Even those who enjoyed piped water were vulnerable to the contagion. The company chartered by New York State to deliver drinking water to the city’s residents—the Manhattan Company, which started a bank now known as JPMorgan Chase—dug their well among the tenements of the notoriously crowded Five Points slum, in what is today part of Chinatown. They delivered the slum’s undoubtedly contaminated groundwater to one third of the city’s residents.

The 1832 cholera outbreak in New York City. the Manhattan Company, now JP Morgan Chase, sank its well amidst the privies and cesspools of the Five Points slum, atop the site of the Collection Pond, which had been filled in with garbage. The water was distributed to 1/3 of the city of New York.

The 1832 cholera outbreak in New York City. The Manhattan Company, now JP Morgan Chase, sank its well amidst the privies and cesspools of the Five Points slum, atop the site of the Collection Pond, which had been filled in with garbage. The water was distributed to 1/3 of the city of New York.

Just as the Zika and MERS viruses confound modern-day medicine, so too did cholera confound 19th-century medicine. Under the 2,000-year-old spell of miasmatism—the medical theory that diseases spread through stinky airs, or miasmas—doctors couldn’t bring themselves to admit that cholera spread through water, despite convincing contemporary evidence that it did.

But that doesn’t mean there was nothing that could have been done to mitigate the cholera pandemics of the 19th century.

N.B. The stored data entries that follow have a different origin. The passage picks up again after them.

import Summits.HubbardSuperconductivity.HubbardSuperconductivity.Theorems.AnisotropyChordTransferFibre3FinX3Eval
import Summits.HubbardSuperconductivity.HubbardSuperconductivity.Theorems.AnisotropyChordTransferFibre3FinX3T25c124

/-!
# Route `AnisotropyChord` / H0 rotor rung: FIN per-`L` GM₃ (X4), `L = 25` — row-C cell fact of cell 124

Kernel fact `xcCellAnyT0 25 (49/50) 100 1830183110073813 1875937687825659 99 tb = true` (row C of cert cell 124 with `b = 99/100` and the `T⁺·D` brackets `tb` exported by the row-`N₁` fact `xn25_124`): the recomputed tables are rewritten to the certified literals of `…FinX3T25c124` and the check is decided by the kernel; assembled in `…FinX3GM3TwentyFive`.
Prover seat `hubbard-h0-rotor-p3` g8; helper for piece A = stmt-HubbardSuperconductivity-23918 of rung 19089 (`--supports`, helper class).
WHAT THIS IS NOT: nothing here proves superconductivity in the Hubbard model (rotor TARGET as worded stays FALSE, g15 verdict); kernel facts for the FIN certificate of ONE conditional reduction.  Tree imports only; zero data; standard axioms.
-/

set_option linter.dupNamespace false
set_option autoImplicit false

namespace Summit.HubbardSuperconductivity.HubbardSuperconductivity.Theorems.AnisotropyChord.Transfer.Fibre3

namespace FinXD

open FinXB FinCell Hole2

set_option maxHeartbeats 4000000 in
/-- row C of cell 124 of `L = 25` (`b = 99/100`). [folklore] -/
theorem xc25_124 : xcCellAnyT0 25 (49/50 : ℚ) 100 1830183110073813 1875937687825659 99 ((5517201418452640 : ℤ), (5671346060292699 : ℤ)) = true := by
  unfold xcCellAnyT0
  rw [tf25_124_eq, tg25_124_eq]
  decide +kernel

end FinXD

end Summit.HubbardSuperconductivity.HubbardSuperconductivity.Theorems.AnisotropyChord.Transfer.Fibre3
/-- **W4b′'s READING ON A COARSER BLOCK TORUS FROM ITS EVENT HALF + A FINER RP FIVE-TUPLE**: event half relative to
the re-indexed reflections ∕ positive algebras `θ i (φ k)`, `mP i (φ k)`, `prob`, and the RP five-tuple over the finer index
`ZMod N₁`. [folklore] -/
theorem _root_.Summit.QuantumFields.BalabanUV.T4Continuum.HistoryChessboardEventsSplit.EventSide.cutoffReading_reindex
    (φ : ZMod N → ZMod N₁)
    (H : EventSide d N P T A Bad μ Z ev obs ob E (fun i k => θ i (φ k)) (fun i k => mP i (φ k)) r)
    (hprob : IsProbabilityMeasure μ)
    (h5 : (∀ (i : Fin d) (k : ZMod N₁), mP i k ≤ ‹MeasurableSpace Ω›) ∧
      (∀ (i : Fin d) (k : ZMod N₁), Measurable (θ i k)) ∧
      (∀ (i : Fin d) (k : ZMod N₁), MeasurePreserving (θ i k) μ μ) ∧
      (∀ (i : Fin d) (k : ZMod N₁), θ i k ∘ θ i k = id) ∧
      (∀ (i : Fin d) (k : ZMod N₁), IsReflectionPositiveBdd μ (mP i k) (θ i k))) :
    CutoffReading d N P T A Bad μ Z ev obs ob E (fun i k => θ i (φ k)) (fun i k => mP i (φ k)) r :=
  H.cutoffReading hprob (rp5_reindex φ h5)

end Reindex

/-! ## §2 The tower law at the cube-boundary cuts -/

section Cubes

variable {P : Params} {G : Type*} [GaugeGroup G] {M N K : ℕ}

/-- **THE UNIT-HYPERPLANE INDEX OF THE `k`-TH CUBE BOUNDARY** of axis `i` at the top level `K` whose sites are grouped
into cubes of side `M` (`h : sitesPerDir K = M · N`). -/
def cubeCut (h : P.sitesPerDir K = M * N) (k : ZMod N) : ZMod (P.sitesPerDir K) := castZ h.symm (mulIdx M k)

/-- the representative of the cube cut: `M·k`. [folklore] -/
@[simp] theorem val_cubeCut [NeZero N] (h : P.sitesPerDir K = M * N) (k : ZMod N) : (cubeCut h k).val = M * k.val := by
  rw [cubeCut, val_castZ, val_mulIdx]

/-- **SLAB, in the cube letters**: a unit label `x` whose cube is in `halfPlus N i k` lies in the positive slab of the cube
cut `k` — the hypothesis shape of W3m-2's `measurable_coord_of_translate_mem_posBonds` ∕ of a column-algebra `loc`
supplier (`(x − cubeCut h k).val < N_K ∕ 2`). [folklore] -/
theorem val_sub_cubeCut_lt_half [NeZero N] (h : P.sitesPerDir K = M * N) (x : ZMod (P.sitesPerDir K)) (k : ZMod N)
    (hc : (cubeIdx M N x - k).val < N / 2) : (x - cubeCut h k).val < P.sitesPerDir K / 2 :=
  val_sub_castZ_mulIdx_lt_half h x k hc
import Mathlib
import Literature.Analysis.FluidPDE.SuitableWeak
import Summits.NavierStokesRegularity.OSWSelfSimilar.TypeIIModulationDictionary
import HarnessLib
/-!
# The MODULATION DICTIONARY of the Type-II (log-)modulated similarity ansatz, II: the two law classes
# (zone Z1 TEMPLATE §T1.2 (N3), §T1.4 (C11); Hou 2022's fitted row — kernel-checked)

HONEST FRAMING (cell ns-blowup GROUP B, zone Z1; D-0035/D-0074): one-variable calculus of `HOME/profile/z1/TEMPLATE.md` (N3),
continued from `TypeIIModulationDictionary.lean` (same conventions: `T`, `λ`, `τ = ∫λ⁻²dt`, `a = −½ d(λ²)/dt`, forward mean
`ā = λ²/(2(T−t))`). **Nothing here is a statement about Navier–Stokes**; the one lemma naming the tree's
`Literature.Analysis.FluidPDE.IsTypeIBlowup` is about an ARBITRARY field gauged by the log-modulated scale and exhibits no
such field. «violates: n/a — dictionary»; bears_on LADDER-NS N5/Z1 → N1 linear core / N0⁻.

* §3 POWER-LAW TYPE II, `a(τ) = κ/τ` (TEMPLATE (N3) rows 1–2): `exp(−∫_{τ₀}^τ κ/s) = (τ/τ₀)^{−κ}`
  (`exp_neg_integral_powerLaw`), `λ = λ₀(τ/τ₀)^{−κ}` solves `dλ/dτ = −(κ/τ)λ` (`hasDerivAt_powerLawScale`); `λ²` is
  integrable at `∞` iff `κ > ½` (`integrableOn_powerLawScale_sq_iff` — for `κ ≤ ½` NO finite singular time); for `κ > ½`:
  `T − t(τ) = λ₀²τ₀^{2κ}τ^{1−2κ}/(2κ−1)` (`remaining_time_powerLaw`), the Type-I quantity is `τ/(2κ−1)` — unbounded, TYPE II
  (`typeI_quantity_powerLaw`), and `(T−t)^{c}‖u‖_∞` is constant for `c = κ/(2κ−1)` (`remaining_rpow_mul_inv_scale_powerLaw`);
  exponent algebra `½ < c` (`half_lt_rateExponent`), `c < 1 ↔ κ > 1`, `c < ¾ ↔ κ > 3/2` (TEMPLATE (C11)'s threshold) and the
  (C11) budget integral `∫^∞ τ^{½−κ}dτ < ∞ ↔ κ > 3/2` (`integrableOn_dissipationBudget_iff`).
* §4 LOG-MODULATED PARABOLIC, `λ(t)² = (T−t)·L^{−2κ′}`, `L := −log(T−t)` (TEMPLATE (N3) row 3 — the Z1 namesake; Hou
  2022's fitted `‖ω‖_∞ ∼ |log(T−t)|/(T−t)` is `κ′ = ½` in the vorticity gauge `λ_ω = ‖ω‖_∞^{−1/2}`): `dL/dt = (T−t)⁻¹`
  (`hasDerivAt_negLog`); `d(λ²)/dt = −L^{−2κ′}(1 + 2κ′/L)`, i.e. `a = ½L^{−2κ′}(1 + 2κ′/L)` (`modulation_logModulated`); the
  clock `τ = L^{2κ′+1}/(2κ′+1)` has `dτ/dt = λ⁻²` (`hasDerivAt_logModulatedClock`); `ā = ½L^{−2κ′}` (`forwardMean_logModulated`)
  `→ 0` as `t ↑ T` for `κ′ > 0` (`tendsto_forwardMean_logModulated`), so a field gauged by this `λ` is NOT Type I
  (`not_isTypeIBlowup_logModulated`, via part I); in the clock, `½L^{−2κ′} = c₀ τ^{−γ}` EXACTLY with `γ = 2κ′/(2κ′+1)`,
  `c₀ = ½(2κ′+1)^{−γ}` (`modulation_logModulated_clock`; inverse `kappa'_of_gamma`; `0 ≤ γ < 1`, `gamma_lt_one`), so
  `a = c₀τ^{−γ}(1 + 2κ′/L) ∼ c₀τ^{−γ}`; Hou's row `κ′ = ½ ⇒ γ = ½, c₀ = 8^{−1/2}`, i.e. `a ≈ (8τ)^{−1/2}` (`hou_row_c0`).

WHAT IS NOT HERE: any fluid; TEMPLATE (L6)'s heuristic for WHICH class occurs (scaling mode cut off at `|y| ~ a^{−1/2}`) is
not computable (inner object = open Liouville counterexample). Author: ns-blowup-profile-eng-1 g4, 2026-08-26.
-/

open Real Filter Topology MeasureTheory Set intervalIntegral

namespace Summit.NavierStokesRegularity.OSWSelfSimilar
namespace TypeIIModulationDictionary

/-! ## §3 The power-law Type-II class `a(τ) = κ/τ` (TEMPLATE (N3) first two rows, (C11)) -/

/-- `a = κ/τ`: the exponential of (N1) is a power, `exp(−∫_{τ₀}^τ κ/s ds) = (τ/τ₀)^{−κ}` (`τ, τ₀ > 0`).
[new here — dictionary] -/
theorem exp_neg_integral_powerLaw {κ τ0 τ : ℝ} (hτ0 : 0 < τ0) (hτ : 0 < τ) :
    Real.exp (-(∫ s in τ0..τ, κ / s)) = (τ / τ0) ^ (-κ) := by
  have h1 : (∫ s in τ0..τ, κ / s) = κ * Real.log (τ / τ0) := by
    have : (fun s : ℝ => κ / s) = fun s => κ * s⁻¹ := by funext s; rw [div_eq_mul_inv]
    rw [this, intervalIntegral.integral_const_mul, integral_inv_of_pos hτ0 hτ]
  rw [h1, Real.rpow_def_of_pos (div_pos hτ hτ0)]
  congr 1; ring

/-- **(N3) row 1, scale.** `λ(τ) = λ₀ (τ/τ₀)^{−κ}` solves `dλ/dτ = −(κ/τ) λ` for `τ > 0`. [new here — dictionary] -/
theorem hasDerivAt_powerLawScale (lam0 κ : ℝ) {τ0 τ : ℝ} (hτ0 : 0 < τ0) (hτ : 0 < τ) :
    HasDerivAt (fun σ => lam0 * (σ / τ0) ^ (-κ)) (-(κ / τ) * (lam0 * (τ / τ0) ^ (-κ))) τ := by
  have hq : 0 < τ / τ0 := div_pos hτ hτ0
  have h1 : HasDerivAt (fun σ : ℝ => σ / τ0) (1 / τ0) τ := by
    simpa using (hasDerivAt_id τ).div_const τ0
  have h2 : HasDerivAt (fun σ : ℝ => (σ / τ0) ^ (-κ)) ((1 / τ0) * (-κ) * (τ / τ0) ^ (-κ - 1)) τ :=
    h1.rpow_const (Or.inl hq.ne')
  have h3 := h2.const_mul lam0
  refine h3.congr_deriv ?_
  rw [Real.rpow_sub_one hq.ne']
  field_simp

The Manhattan Company knew the water they distributed was dirty. As a former director of the company admitted in 1810, Manhattan Company water was rich with its users’ “own evacuations, as well as that of their Horses, Cows, Dogs, Cats, and other putrid liquids so plentifully dispensed.” New Yorkers decried its smell and taste, which they variously derided as “abominable” and “nauseating.”1 They suspected, too, that the company’s water made them sick. “I have no doubt,” one letter writer opined to a local paper in 1830, “that one cause of the numerous stomach affections so common in this city is the impure, I may say poisonous nature of the pernicious Manhattan water which thousands of us daily and constantly use.”2

And New York’s physicians knew that cholera was coming down the Erie Canal and the Hudson River, heading straight for the city. Dr Lewis Beck, who collected the data mapped above admitted that the pattern of disease did “favor the idea that cholera is contagious,”3 and travelling down the waterways into New York City. So many people feared the migrants coming down the waterways during cholera outbreaks that residents of towns lining the canal refused to let passengers on passing boats disembark. In 1893, in fear of a cholera outbreak, an armed mob surrounded the cholera-infected passengers of the Normannia, a vessel recently arrived from Hamburg, Germany, trapping hundreds aboard for days.

But despite the public’s fears of contagion and contaminated water, little was done to protect the city from either. The city’s leadership refused to enact quarantines along the canal or the Hudson for fear of disrupting the lucrative shipping trade that had transformed New York from a backwater to the Empire State. The Manhattan Company retained its charter, despite public outcry about the quality of their water. The political machinations of the infamous Aaron Burr, pursuing his murderous rivalry with the now-storied founding father Alexander Hamilton, assured that.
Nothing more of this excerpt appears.